[TASK] Where the material below has a line containing "refine hcont.comp_continuousOn (ofComplex.continuousOn.mono", start repeating exactly, and keep going through the line containing "have := hM₂ _ hmem", with no other lines.

[RECORDS FOR THE EXERCISE]
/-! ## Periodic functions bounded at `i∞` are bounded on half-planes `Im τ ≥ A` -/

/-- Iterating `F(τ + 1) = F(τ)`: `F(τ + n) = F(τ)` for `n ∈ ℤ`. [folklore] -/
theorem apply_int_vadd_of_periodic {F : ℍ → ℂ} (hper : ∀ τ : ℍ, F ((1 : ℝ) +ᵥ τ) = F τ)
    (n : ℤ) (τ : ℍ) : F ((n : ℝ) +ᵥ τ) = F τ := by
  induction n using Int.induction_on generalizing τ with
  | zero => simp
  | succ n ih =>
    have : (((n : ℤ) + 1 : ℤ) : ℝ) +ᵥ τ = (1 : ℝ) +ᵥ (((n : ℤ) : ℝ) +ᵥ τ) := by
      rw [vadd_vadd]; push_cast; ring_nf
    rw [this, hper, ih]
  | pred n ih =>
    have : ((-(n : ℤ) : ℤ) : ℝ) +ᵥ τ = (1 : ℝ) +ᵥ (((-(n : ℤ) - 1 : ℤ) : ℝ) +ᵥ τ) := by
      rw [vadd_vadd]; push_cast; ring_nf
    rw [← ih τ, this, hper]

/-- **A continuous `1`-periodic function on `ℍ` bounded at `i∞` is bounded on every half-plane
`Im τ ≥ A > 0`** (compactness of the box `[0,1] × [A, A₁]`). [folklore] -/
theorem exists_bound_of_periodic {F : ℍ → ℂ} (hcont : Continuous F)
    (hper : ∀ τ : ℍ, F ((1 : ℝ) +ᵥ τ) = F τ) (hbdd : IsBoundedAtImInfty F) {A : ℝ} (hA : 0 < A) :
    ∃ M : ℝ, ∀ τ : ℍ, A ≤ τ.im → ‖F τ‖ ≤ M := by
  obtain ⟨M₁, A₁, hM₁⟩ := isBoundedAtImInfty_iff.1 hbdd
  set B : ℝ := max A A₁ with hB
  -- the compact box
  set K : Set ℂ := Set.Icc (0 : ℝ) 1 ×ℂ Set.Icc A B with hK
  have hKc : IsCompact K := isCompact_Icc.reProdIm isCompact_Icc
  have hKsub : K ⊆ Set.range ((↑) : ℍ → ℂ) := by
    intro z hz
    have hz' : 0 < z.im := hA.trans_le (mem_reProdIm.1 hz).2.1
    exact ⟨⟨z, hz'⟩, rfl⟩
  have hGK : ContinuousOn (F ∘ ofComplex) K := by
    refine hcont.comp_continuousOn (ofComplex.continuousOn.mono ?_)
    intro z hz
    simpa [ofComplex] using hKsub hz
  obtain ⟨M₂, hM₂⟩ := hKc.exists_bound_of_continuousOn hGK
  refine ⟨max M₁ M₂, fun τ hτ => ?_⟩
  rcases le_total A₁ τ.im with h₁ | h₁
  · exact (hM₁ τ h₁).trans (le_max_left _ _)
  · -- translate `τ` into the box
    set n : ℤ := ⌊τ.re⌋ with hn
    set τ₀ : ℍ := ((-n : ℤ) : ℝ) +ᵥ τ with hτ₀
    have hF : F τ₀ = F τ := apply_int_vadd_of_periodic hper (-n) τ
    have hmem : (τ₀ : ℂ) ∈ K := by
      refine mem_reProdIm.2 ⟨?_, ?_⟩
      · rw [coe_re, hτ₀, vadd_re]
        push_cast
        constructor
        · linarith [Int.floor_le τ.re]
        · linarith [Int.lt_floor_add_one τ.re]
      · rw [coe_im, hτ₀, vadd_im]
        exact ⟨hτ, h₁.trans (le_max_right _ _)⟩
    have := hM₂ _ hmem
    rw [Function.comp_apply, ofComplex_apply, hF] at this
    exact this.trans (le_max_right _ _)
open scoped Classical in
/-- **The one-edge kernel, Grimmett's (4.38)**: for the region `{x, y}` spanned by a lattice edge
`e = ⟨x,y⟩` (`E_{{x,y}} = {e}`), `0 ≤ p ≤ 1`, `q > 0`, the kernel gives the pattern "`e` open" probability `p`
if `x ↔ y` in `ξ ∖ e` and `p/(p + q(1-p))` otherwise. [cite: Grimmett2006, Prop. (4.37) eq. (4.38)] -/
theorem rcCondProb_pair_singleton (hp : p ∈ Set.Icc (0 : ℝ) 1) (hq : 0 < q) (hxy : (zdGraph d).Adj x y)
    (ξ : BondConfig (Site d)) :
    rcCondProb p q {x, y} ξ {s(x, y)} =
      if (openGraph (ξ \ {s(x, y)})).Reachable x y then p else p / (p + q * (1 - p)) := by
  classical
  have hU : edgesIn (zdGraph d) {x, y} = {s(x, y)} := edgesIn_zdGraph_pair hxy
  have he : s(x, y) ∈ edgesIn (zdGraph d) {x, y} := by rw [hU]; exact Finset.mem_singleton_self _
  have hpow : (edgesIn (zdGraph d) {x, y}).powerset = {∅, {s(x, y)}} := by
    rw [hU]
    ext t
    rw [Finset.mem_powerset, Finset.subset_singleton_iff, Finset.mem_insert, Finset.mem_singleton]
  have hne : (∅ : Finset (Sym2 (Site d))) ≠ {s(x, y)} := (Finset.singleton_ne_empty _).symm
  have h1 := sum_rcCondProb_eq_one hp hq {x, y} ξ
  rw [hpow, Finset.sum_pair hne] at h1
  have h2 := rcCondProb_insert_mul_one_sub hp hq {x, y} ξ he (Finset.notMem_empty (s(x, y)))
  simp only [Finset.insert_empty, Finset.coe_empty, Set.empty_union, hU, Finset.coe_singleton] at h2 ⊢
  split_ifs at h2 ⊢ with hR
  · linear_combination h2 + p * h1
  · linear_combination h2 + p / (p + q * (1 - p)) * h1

[WRITTEN ANSWER]
    refine hcont.comp_continuousOn (ofComplex.continuousOn.mono ?_)
    intro z hz
    simpa [ofComplex] using hKsub hz
  obtain ⟨M₂, hM₂⟩ := hKc.exists_bound_of_continuousOn hGK
  refine ⟨max M₁ M₂, fun τ hτ => ?_⟩
  rcases le_total A₁ τ.im with h₁ | h₁
  · exact (hM₁ τ h₁).trans (le_max_left _ _)
  · -- translate `τ` into the box
    set n : ℤ := ⌊τ.re⌋ with hn
    set τ₀ : ℍ := ((-n : ℤ) : ℝ) +ᵥ τ with hτ₀
    have hF : F τ₀ = F τ := apply_int_vadd_of_periodic hper (-n) τ
    have hmem : (τ₀ : ℂ) ∈ K := by
      refine mem_reProdIm.2 ⟨?_, ?_⟩
      · rw [coe_re, hτ₀, vadd_re]
        push_cast
        constructor
        · linarith [Int.floor_le τ.re]
        · linarith [Int.lt_floor_add_one τ.re]
      · rw [coe_im, hτ₀, vadd_im]
        exact ⟨hτ, h₁.trans (le_max_right _ _)⟩
    have := hM₂ _ hmem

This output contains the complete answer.